1. A blending apparatus comprising a material container having an apex portion and hollow side leg portions divergent therefrom, means for mounting said container for rotation about a rotation axis in the plane of the axes of said leg portions, and means for rotating said container about said rotation axis, and characterized in that one of said side leg portions is greater in length than the other side leg portion.

2. A dual shell blending apparatus comprising a generally V-shape container having an apex portion and elongate hollow cylindrical shells diverging therefrom, means for mounting said container for rotation about an axis lying within the plane of the axes of elongation of said shell portions but extending in a direction obliquely transverse to said axes, a material loading opening and detachable cover means therefor at one end portion of said container, and characterized in that said cylindrical shells are of different mean lengths.

3. A blending apparatus comprising in one view a generally modified V-shape container having an apex portion and side leg portions diverging therefrom, means for mounting said container for rotation about an axis lying within the plane of the axes of said leg portions but extending in a direction transverse to said axes, and characterized in that said side leg portions are of unequal mean length.

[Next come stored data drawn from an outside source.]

/-! ## §3 Strictness: TV-closeness of the normalised laws does NOT give a measure sandwich -/

/-- **TV_cl ⇏ SHAPE_cl** (two-point toy): run A's class piece `δ_false`, run B's `δ_false + ρ·δ_true` (`ρ > 0`: run B puts mass where run A has
none — different cut-off functions of the two runs do exactly this).  The normalised laws are `ρ`-close on every set, yet NO `(c, r)` sandwiches the
measures (`μB{true} = ρ > 0 = e^{c+r}·μA{true}`).  So the observable-uniform core needs strictly LESS than SHAPE_cl ∕ NE7-S_cl ∕ DENS_cl. [folklore] -/
theorem tv_not_shape_toy {ρ : ℝ} (hρ : 0 < ρ) :
    (∀ S : Set Bool,
        |(Measure.dirac false + ENNReal.ofReal ρ • Measure.dirac true).real S /
              (Measure.dirac false + ENNReal.ofReal ρ • Measure.dirac true).real Set.univ -
            (Measure.dirac false : Measure Bool).real S / (Measure.dirac false : Measure Bool).real Set.univ| ≤ ρ) ∧
      ¬ ∃ c r : ℝ,
        ENNReal.ofReal (Real.exp (c - r)) • (Measure.dirac false : Measure Bool) ≤
            Measure.dirac false + ENNReal.ofReal ρ • Measure.dirac true ∧
          Measure.dirac false + ENNReal.ofReal ρ • Measure.dirac true ≤
            ENNReal.ofReal (Real.exp (c + r)) • (Measure.dirac false : Measure Bool) := by
  have hAS : ∀ S : Set Bool, (Measure.dirac false : Measure Bool) S = S.indicator 1 false := fun S => by
    rw [Measure.dirac_apply]
  have hBS : ∀ S : Set Bool, (Measure.dirac false + ENNReal.ofReal ρ • Measure.dirac true) S =
      S.indicator 1 false + ENNReal.ofReal ρ * S.indicator 1 true := fun S => by
    rw [Measure.add_apply, Measure.smul_apply, smul_eq_mul, Measure.dirac_apply, Measure.dirac_apply]
  have hkey : ρ / (1 + ρ) ≤ ρ := div_le_self hρ.le (by linarith)
  have hρ1 : (1 + ρ) ≠ 0 := by positivity
  refine ⟨fun S => ?_, ?_⟩
  · simp only [measureReal_def, hAS, hBS]
    by_cases hf : false ∈ S
    · by_cases ht : true ∈ S
      · -- both points in `S`: `(1+ρ)∕(1+ρ) − 1∕1 = 0`
        simp [hf, ht, ENNReal.toReal_add, ENNReal.toReal_ofReal hρ.le, hρ.le, div_self hρ1]
      · -- `false ∈ S`, `true ∉ S`: `|1∕(1+ρ) − 1| = ρ∕(1+ρ)`
        simp [hf, ht, ENNReal.toReal_add, ENNReal.toReal_ofReal hρ.le]
        have h1 : (1 + ρ)⁻¹ - 1 = -(ρ / (1 + ρ)) := by field_simp; ring
        rw [h1, abs_neg, abs_of_nonneg (by positivity)]
        exact hkey
    · by_cases ht : true ∈ S
      · -- `false ∉ S`, `true ∈ S`: `|ρ∕(1+ρ) − 0| = ρ∕(1+ρ)`
        simp [hf, ht, ENNReal.toReal_add, ENNReal.toReal_ofReal hρ.le]
        rw [abs_of_nonneg (by positivity)]
        exact hkey
      · -- neither: `0 − 0`
        simp [hf, ht, hρ.le]
  · rintro ⟨c, r, -, hhi⟩
    have h := Measure.le_iff'.1 hhi {true}
    rw [hBS, Measure.smul_apply, smul_eq_mul, hAS] at h
    simp at h
    exact absurd h (not_le.2 hρ)

end Summit.QuantumFields.YangMills.BalabanUVNodes.N19TVCurrency

end
import Literature.AnabelianGeometry.SemiGraphs.ThetaRayDeepFixedProjectionGeneral
import Literature.AnabelianGeometry.SemiGraphs.TemperedEscapeOfNonVerticial
import HarnessLib

/-!
# Distinct anchor-free maximal compact subgroups of `π₁^temp(𝒢_θ)` meet trivially: [SemiAnbd] Thm 3.7 (iv)
# clause 2 HOLDS at `𝒢_θ` for anchor-free pairs (typed-form audit, row «B9-GENERAL-PAIR», final assembly)

Mochizuki, *Semi-graphs of anabelioids*, Publ. RIMS **42** (2006), §3, Theorem 3.7 (iv) p. 41 ("the maximal
compact subgroups … are precisely the verticial subgroups; the intersection of two distinct maximal compact
subgroups is either trivial or an edge-like subgroup") [cite: MochizukiSemiAnbd2006, Thm 3.7(iv) p.41].

PROOF-ONLY file (abc-iut cell, layer L3, seat abc-iut-L3-d4 gen 7; row «B9-GENERAL-PAIR@𝒢_θ» (L3-lead γ61);
frontier / erratum-grade label — typed-form audit of the cell's ∀-countable typing of Thm 3.7 (iv) (F-1750
`MaximalCompactIffVerticial`) at the countermodel `𝒢_θ(p,n)`, OUTSIDE the [IUTchIII] Cor. 3.12 cone; 0
definitions, no named fact).  Clause 1 of the typing FAILS at `𝒢_θ` (abc-iut-w6-d120 p443103: anchor-free
maximal compacts exist); clause 2 «two distinct maximal compacts meeting non-trivially meet in an edge-like
subgroup» was known there for ANCHORED pairs (abc-iut-w6-d062 p449612) and for pairs through the escaping
procyclic `C` (abc-iut-L3-d4 gen 5 p480916).  This file settles the remaining ANCHOR-FREE pairs:

* `thetaRayFreeProP_maximalCompact_eq_of_anchorFree_of_inf_ne_bot` — **at `𝒢_θ(p,n)` (every schedule
  `n_k → ∞`), two MAXIMAL COMPACT subgroups of the canonical `π₁^temp`, one of them anchor-free (meeting every
  verticial subgroup trivially), with non-trivial intersection are EQUAL.**  Route: both are non-verticial; a
  common `g ≠ 1`; the fixed points of `K₂` and of `closure⟨g⟩` ESCAPE (`thetaRay_height_unbounded_of_…`,
  p496504); an initial frame of `(g, K₁)` at every deep level from a `K₁`-fixed far branch (two `K₁`-fixed
  vertices of different heights, `exists_coframe_of_forall_branchMap_eq`); by the general (♦)
  (`thetaRayFreeProP_deepFixed_proj_fixed_gen`) two deep `K₂`-fixed vertices of different heights project to two
  `K₁ ∪ K₂`-fixed vertices of `𝔾̃_{n₀}`, whose first separating branch is fixed by `K₁ ∪ K₂`, so that
  `ρ_{n₀}(K₁ ∪ K₂)` lies in ONE finite cyclic branch stabiliser (Rmk 2.2.1, abc-iut-L3-d3/d4); hence
  `closure(K₁ ⊔ K₂)` has finite level images, is COMPACT (abc-iut-L3-t9's criterion
  `isCompact_of_isClosed_of_forall_finite_image`), and maximality gives `K₁ = closure(K₁ ⊔ K₂) = K₂`.

So the typed clause 2 of Thm 3.7 (iv) holds at `𝒢_θ` for every pair with an anchor-free member (vacuously: such
pairs do not meet); with p449612 for anchored pairs the clause holds at `𝒢_θ` in full.  Nothing of [SemiAnbd]
is asserted; nothing bears on [IUTchIII] Cor. 3.12; a theorem at OUR carrier `𝒢_θ` ≠ a claim about print's
finite `𝔾`; typed ≠ proved.
-/

noncomputable section

namespace Literature.AnabelianGeometry.SemiGraphs

open CategoryTheory Filter Topology Multiplicative
open ProfiniteSemiGraph ProfiniteSemiGraph.GaloisLevelData
open Literature.AnabelianGeometry.SemiGraphs.FreeProPRankTwo

namespace ProfiniteSemiGraph

variable (p : ℕ) [hp : Fact p.Prime] (n : ℕ → ℕ)

/-- `Thm37Hypotheses 𝒢_θ(p, n)` (re-assembled as in the parent files). [cite: MochizukiSemiAnbd2006, Thm 3.7 p.40] -/
private theorem thm37θg : (thetaRayFreeProP p n).Thm37Hypotheses :=
  thetaRayFreeProP_thm37Hypotheses p n
    (thetaRayFreeProP_isGaloisCountable p (α p) (α_ofAdd_one p) (fun m => θHom p m)
      (fun m => (θ p m).bijective) n)
    (thetaRayFreeProP_isQuasiCoherent p (α p) (α_ofAdd_one p) (fun m => θHom p m)
      (fun m => (θ p m).bijective) n)
    (thetaRayFreeProP_isTotallyElevated_concrete p n)
    (thetaRayFreeProP_isTotallyAloof_concrete p n)
    (thetaRayFreeProP_isTotallyEstranged_concrete p n)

4. A blending apparatus comprising in side elevation a generally modified V-shape container having an apex portion and cylindrical side leg portions having their cylinder axes disposed in diverging directions, means for mounting said container for rotation about an axis lying substantially in the plane of said cylinder axes but extending transverse to said cylinder axes of said leg portions, and characterized in that said side leg portions are of unequal mean length.

5. A blending apparatus comprising a generally modified V-shape container having a closed apex portion and closed end side leg portions diverging therefrom, means for mounting said container for rotation about an axis extending in the plane of the axes of said leg portions, and characterized in that said side leg portions are of unequal volumetric capacity.

6. A dual shell blending apparatus comprising a material container having an apex portion and elongate hollow cylindrical shells divergent therefrom, means for mounting said container for rotation about an axis in the plane of the elongation axes of said leg portions, means for rotating said container about said axis, and detachable cover means at least at one end portion of said container, and characterized in that said shells are of different mean length.

7. A blending apparatus comprised by joining cylindrical shells characterized in that in side elevation said shells form a check-mark shape container having an apex portion and hollow elongate cylindrical shell portions of different lengths having their elongation axes disposed in diverging directions, and means for mounting said container for rotation about an axis obliquely intersecting said elongation axes of said shell portions.

8. A blending apparatus comprising a container having first and second hollow elongate cylindrical shell portions of different volumetric capacity and having their longitudinal axes intersecting and disposed in diverging directions and being joined at one end in a common plane to form an apex portion, and means for mounting said container for rotation about an axis obliquely intersecting said longitudinal axes of said shell portions.

9. Apparatus as set forth in claim 8 wherein the length of the first shell is greater than the length of the second shell.

10. Apparatus as set forth in claim 8 wherein the ratio of length of said legs is approximately 4:3.

11. Apparatus as set forth in claims 8, 9, or 10 wherein the volumetric capacity of the longer leg is approx-imately 35% greater than the shorter leg.

12. Apparatus as set forth in claims 8, 9, or 10 wherein the acute angle formed between the axis of each leg and the common plane is between approximately 35°
and 45°.

13. Apparatus as set forth in claims 8, 9, or 10 wherein the ratio of length of said legs is approximately 4:3.